Key value for chemical safety assessment

Fresh water invertebrates

Fresh water invertebrates

Dose descriptor:

EC50

Effect concentration:

1.24 mg/L

Additional information

A study was performed to assess the acute toxicity of test item N,N-dimethyldodec-9-enamide to Daphnia magna. The method followed was designed to be compliant with OECD TG 202, “Daphnia sp., Acute Immobilisation Test”, referenced as Method C.2 of Commission Regulation No. 440/2008 (2) and with the “Guidance document on aqueous-phase aquatic toxicity testing of difficult test chemicals” (OECD No. 23). The criterion measured was the EC50 (Median Effective Concentration), a statistically derived concentration which is expected to cause immobility in 50% of the daphnids within a period of 48 hours.

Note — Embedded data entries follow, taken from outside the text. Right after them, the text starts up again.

import Summits.ResolutionOfSingularities.ResolutionOfSingularities.Theorems.HilbertSamuelEliminationSigmaMaxModificationsCorridor3SigmaMenuSurfacePointStep
import Literature.AlgebraicGeometry.Resolution.StrictNormalCrossingsLabels
import Literature.AlgebraicGeometry.Resolution.EtaleVanishingIdeal
import Literature.AlgebraicGeometry.Resolution.StalkIdealLemmas
import Literature.AlgebraicGeometry.Resolution.MarkedIdealsLemmas
import Literature.AlgebraicGeometry.Resolution.RegularSystemOfParameters
import HarnessLib

/-!
# [OURS · L1 W4.2] σ-LAYER PHASE B′ — `Corridor3SigmaSurfaceReadyOfSnc`: WHEN DOES `ℓ = 0` MAKE THE SURFACE READY? — list-level simple normal crossings of the
# filtered traces (`SncListOn` = Literature `HasSNC`) FROM set-level snc of their union (`ℓ(E, D) = 0`) PLUS «every trace is locally a PRIME principal ideal»
# PLUS «distinct traces have distinct stalks where they meet»; hence `ReadyTSOfRecord` from `ℓ = 0` and exactly these conditions — the EXHAUSTIVENESS BRIDGE of the
# (P1*) case rule (what the badness count `M = 0` must deliver: res-L1-w42-stub-1 DESIGN CHECK 16:58:19Z, witness «one member with trace `V(xy)`»)
# (CRUX-PLAN w42 v3.13b/c (4); o1 `SurfacePrep.ofRecord` p543457; 067 `ReadyTSOfRecord` p542978; crux chain w42 `SigmaMaxModifications`
# stmt-ResolutionOfSingularities-18506 / conjunct `SigmaMaxModificationsCorridor3` stmt-ResolutionOfSingularities-19249; helper of res-L1-w42-stub-1 (gen 5),
# `--supports stmt-…-19249 --as helper`, counted 0)

HONEST FRAMING. OURS bookkeeping over Literature `hasSNC_of_isRsopPart_labels` (`…StrictNormalCrossingsLabels`), `isSNCIdeal_iff_exists_isRsopPart`
(`…EtaleVanishingIdeal`), `IsRsopPart.exists_associated_of_prime_dvd_prod` (`…RsopMonomialIdeals`), `stalkIdeal_radical`, Mathlib `vanishingIdeal_support`, and this
seat's `surfaceSncLength_eq_zero_iff` (p544431). NOTHING here is a statement of H. Hironaka's manuscript [Hironaka2017] nor of [CossartJannsenSaito2020]; no named
fact. AI-written; AI review is weaker than expert review.

THE POINT (design). `ℓ(E, D) = 0` says the UNION `S(E, D)` of the filtered traces is an snc divisor AS A SET; READINESS (`ReadyTSOfRecord` = regular ∧ `HasSNC` of the
trace LIST ∧ no repeated trace) asks MORE: at each point ONE regular parameter per member. The gap is exactly: (a) a trace that is not reduced, (b) a trace with two
branches through one point (of the SAME member — e.g. `V(xy)`: set-snc, multiplicity-free, yet not list-snc), (c) two members sharing a branch. Conditions
`hprin` («every stalk of every trace at a point of its support is generated by a PRIME element» — kills (a) and (b)) and `hdist` («distinct members have distinct
stalks where both pass» — kills (c)) are what a badness count with `M = 0` must certify; under them `ℓ = 0 ⇒ READY`.

## Contents (namespace `…Theorems.SigmaMaxModificationsCorridor3.Sigma`)

* **`hasSNC_of_isStrictNormalCrossingsDivisor_divisorSet`** — on a scheme with regular local rings, a list `Γs` of ideal sheaves with prime principal stalks
  on their supports and pairwise distinct stalks at common points, whose divisor set `⋃ supp Γ` is a strict normal crossings divisor, HAS SIMPLE NORMAL CROSSINGS
  (`HasSNC Γs`): at `x ∈ S` the set-snc rsop part `z` with `𝓘(S)_x = (∏ zᵢ)` labels each member, because a prime generator `g` of `Γ_x ⊇ 𝓘(S)_x` divides `∏ zᵢ`,
  hence is associated with some `zᵢ`.
* `Boundary.sncListOn_of_divisorSet_isSNC` (the filtered-trace reading), **`readyTSOfRecord_of_surfaceSncLength_eq_zero`** (`D̃` regular, traces prime-principal
  and stalk-distinct, no repeated trace, some resolving composition exists, `ℓ(E, D) = 0` ⇒ `ReadyTSOfRecord W E N ν D`).

VACUITY SELF-CHECK. `hprin` FAILS for the witness `V(xy)` (the stalk `(xy)` at the origin is principal but not prime) — that is the content of the design check; the
theorem is the positive half: with prime-principal, stalk-distinct, non-repeated traces, `ℓ = 0` is READY. Regularity of `D̃` off `S` is a genuine hypothesis
(`HasSNC` asks regular local rings everywhere).
-/

noncomputable section

set_option linter.dupNamespace false -- mandated namespace of this single-conjunct summit

open CategoryTheory AlgebraicGeometry TopologicalSpace IsLocalRing
open Summit.ResolutionOfSingularities.ResolutionOfSingularities.Theorems.CampaignW42
open Literature.AlgebraicGeometry.Resolution Literature.RingTheory.HilbertSamuel

namespace Summit.ResolutionOfSingularities.ResolutionOfSingularities.Theorems.SigmaMaxModificationsCorridor3.Sigma

universe u

open Scheme.IdealSheafData

/-! ## List-level snc from set-level snc -/

section General

variable {D : Scheme.{u}}

/-- **LIST-LEVEL SNC FROM SET-LEVEL SNC.** On a scheme all of whose local rings are regular, let `Γs` be a list of ideal sheaves such that (1) at every point of its
support each `Γ ∈ Γs` has stalk `(g)` with `g` PRIME («reduced with one branch»), (2) distinct members of `Γs` have distinct stalks at every common point («no shared
branch»), and (3) the union of the supports is a strict normal crossings divisor. Then `Γs` has simple normal crossings (Literature `HasSNC`: one regular parameter
per member through each point, distinct members distinct parameters). [folklore] -/
theorem hasSNC_of_isStrictNormalCrossingsDivisor_divisorSet (hreg : Scheme.IsRegular D) (Γs : Boundary D)
    (hprin : ∀ Γ ∈ Γs, ∀ x : D, x ∈ Γ.support → ∃ g : D.presheaf.stalk x, Prime g ∧ stalkIdeal Γ x = Ideal.span {g})
    (hdist : ∀ Γ ∈ Γs, ∀ Γ' ∈ Γs, Γ ≠ Γ' → ∀ x : D, x ∈ Γ.support → x ∈ Γ'.support → stalkIdeal Γ x ≠ stalkIdeal Γ' x)
    (hS : IsStrictNormalCrossingsDivisor D Γs.divisorSet) : HasSNC Γs := by
  refine hasSNC_of_isRsopPart_labels Γs fun x => ?_
  by_cases hx : x ∈ Γs.divisorSet
  · -- the rsop part cutting out `S` at `x`
    obtain ⟨r, z, -, hz, hI⟩ := (isSNCIdeal_iff_exists_isRsopPart _).mp (hS.isStrictNormalCrossingsAt hx)
    haveI := hz.isRegularLocalRing
    haveI := isDomain_of_isRegularLocalRing (D.presheaf.stalk x)
    -- every member through `x` is labelled by the parameter associated with its prime generator
    have key : ∀ D' : {Γ : D.IdealSheafData // Γ ∈ Γs ∧ x ∈ Γ.support}, ∃ i : Fin r, stalkIdeal D'.1 x = Ideal.span {z i} := by
      rintro ⟨Γ, hΓ, hxΓ⟩
      obtain ⟨g, hg, hΓx⟩ := hprin Γ hΓ x hxΓ
      -- `𝓘(S)_x ≤ √(Γ_x) = Γ_x`, i.e. `g ∣ ∏ zᵢ`
      have h1 : vanishingIdeal (⟨closure Γs.divisorSet, isClosed_closure⟩ : Closeds D) ≤ Γ.radical := by
        rw [← Scheme.IdealSheafData.vanishingIdeal_support]
        refine Scheme.IdealSheafData.vanishingIdeal_antimono ?_
        intro y hy
        exact subset_closure (Boundary.mem_divisorSet_iff.mpr ⟨Γ, hΓ, hy⟩)
      have h2 : Ideal.span {∏ i, z i} ≤ Ideal.span {g} := by
        rw [← hI, ← (Ideal.span_singleton_prime hg.ne_zero).mpr hg |>.radical, ← hΓx, ← stalkIdeal_radical]
        exact stalkIdeal_mono h1 x
      obtain ⟨i, hi⟩ := hz.exists_associated_of_prime_dvd_prod hg (Ideal.span_singleton_le_span_singleton.mp h2)
      exact ⟨i, by rw [hΓx]; exact Ideal.span_singleton_eq_span_singleton.mpr hi⟩
    choose lab hlab using key
    refine ⟨r, z, hz, lab, ?_, hlab⟩
    intro D₁ D₂ h
    by_contra hne
    have hne' : D₁.1 ≠ D₂.1 := fun h' => hne (Subtype.ext h')
    exact hdist D₁.1 D₁.2.1 D₂.1 D₂.2.1 hne' x D₁.2.2 D₂.2.2 (by rw [hlab D₁, hlab D₂, h])
  · -- off `S`: no member passes through `x`; the empty rsop part in the regular local ring
    haveI : IsRegularLocalRing (D.presheaf.stalk x) := hreg x
    have hnone : ∀ D' : {Γ : D.IdealSheafData // Γ ∈ Γs ∧ x ∈ Γ.support}, False :=
      fun D' => hx (Boundary.mem_divisorSet_iff.mpr ⟨D'.1, D'.2.1, D'.2.2⟩)
    obtain ⟨s, hs⟩ := exists_regularSystemOfParameters (R := D.presheaf.stalk x)
    refine ⟨0, Fin.elim0, ⟨inferInstance, (maximalIdeal (D.presheaf.stalk x)).spanFinrank, s, ?_, ?_⟩, fun D' => (hnone D').elim,
      fun D₁ => (hnone D₁).elim, fun D' => (hnone D').elim⟩
    · have h := IsRegularLocalRing.spanFinrank_maximalIdeal (R := D.presheaf.stalk x)
      rw [zero_add]
      exact_mod_cast h.symm
    · rw [Set.range_eq_empty Fin.elim0, Set.empty_union, hs]

end General

/-! ## The surface reading: `ℓ = 0` ⇒ READY under prime-principal, stalk-distinct, non-repeated traces -/

section Surface

variable {W : Scheme.{u}} {E : Boundary W} {N : ℕ} {ν : ℕ → ℕ} {D : Closeds W}

/-- **`SncListOn` from set-snc of the filtered trace configuration** (filtered-trace reading of the general lemma). [folklore] -/
theorem Boundary.sncListOn_of_divisorSet_isSNC {DS : Scheme.{u}} {ι : DS ⟶ W} (hreg : Scheme.IsRegular DS)
    (hprin : ∀ Γ ∈ E.restrictOff ι, ∀ x : DS, x ∈ Γ.support → ∃ g : DS.presheaf.stalk x, Prime g ∧ stalkIdeal Γ x = Ideal.span {g})
    (hdist : ∀ Γ ∈ E.restrictOff ι, ∀ Γ' ∈ E.restrictOff ι, Γ ≠ Γ' → ∀ x : DS, x ∈ Γ.support → x ∈ Γ'.support → stalkIdeal Γ x ≠ stalkIdeal Γ' x)
    (hS : IsStrictNormalCrossingsDivisor DS (E.restrictOff ι).divisorSet) : E.SncListOn ι :=
  hasSNC_of_isStrictNormalCrossingsDivisor_divisorSet hreg _ hprin hdist hS

/-- **THE EXHAUSTIVENESS BRIDGE: `ℓ(E, D) = 0` ⇒ READY-TS**, provided the reduced surface `D̃` is regular, every filtered trace has PRIME principal stalks on its
support, distinct traces have distinct stalks at common points, no trace is repeated, and some resolving composition exists (so that `ℓ = 0` means «`S(E, D)` is
snc», `surfaceSncLength_eq_zero_iff`). These side conditions are what the badness count's `M = 0` must certify for o1's case rule to be exhaustive. [folklore] -/
theorem readyTSOfRecord_of_surfaceSncLength_eq_zero (hreg : Scheme.IsRegular (menuCentre D).subscheme)
    (hprin : ∀ Γ ∈ E.restrictOff (menuCentre D).subschemeι, ∀ x : ↥(menuCentre D).subscheme, x ∈ Γ.support →
      ∃ g : (menuCentre D).subscheme.presheaf.stalk x, Prime g ∧ stalkIdeal Γ x = Ideal.span {g})
    (hdist : ∀ Γ ∈ E.restrictOff (menuCentre D).subschemeι, ∀ Γ' ∈ E.restrictOff (menuCentre D).subschemeι, Γ ≠ Γ' →
      ∀ x : ↥(menuCentre D).subscheme, x ∈ Γ.support → x ∈ Γ'.support → stalkIdeal Γ x ≠ stalkIdeal Γ' x)
    (hnodup : (E.restrictOff (menuCentre D).subschemeι).Nodup)
    (hex : ∃ n, ExistsPointCompositionN (surfaceTraceSet E D) (ResolvesToSnc (surfaceTraceSet E D)) n) (hℓ : surfaceSncLength E D = 0) :
    ReadyTSOfRecord W E N ν D := by
  have hS : IsStrictNormalCrossingsDivisor (menuCentre D).subscheme (surfaceTraceSet E D) := (surfaceSncLength_eq_zero_iff hex).mp hℓ
  exact ⟨⟨hreg, Boundary.sncListOn_of_divisorSet_isSNC hreg hprin hdist hS⟩, hnodup⟩

end Surface

end Summit.ResolutionOfSingularities.ResolutionOfSingularities.Theorems.SigmaMaxModificationsCorridor3.Sigma

end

Following a preliminary range-finding test, twenty daphnids (four replicates, five daphnids per replicate) were exposed to an aqueous solution of the test item over 48 hours at the required nominal test concentrations 0.32, 0.70, 1.50, 3.40 and 7.50 mg/L, and to a control. The immobilisation of the daphnids was determined in a closed static 48-hour test by visual observation after 24 and 48 hours. Samples taken from the control and all test concentrations were analysed at the start and the end of the test, in order to determine if concentrations of the test item were maintained.

The test item levels were found to be relatively stable at the three highest concentrations throughout the test (within ± 20% of the initial and nominal concentrations throughout the test). However, concentrations measured at the two lowest concentrations showed slight test item losses (around 25%) between fresh and old solutions. Therefore, the evaluation of the effects on Daphnia magna was based on the geometric means of the analytically confirmed concentrations: 0.35, 0.53, 1.61, 3.56 and 8.55 mg/L. After 48 hours of exposure, immobilisation rates were 0% at 0.35 mg/L, 5% at 0.53 mg/L, 75% at 1.61 mg/L, 95% at 3.56 mg/L and 100% at 8.55 mg/L.

The 48 -h EC50 value at the end of the test was 1.24 mg test item/L; 95% confidence limits 0.97 - 1.58 mg test item/L

Statistical analyses were performed by the computer program ToxRat.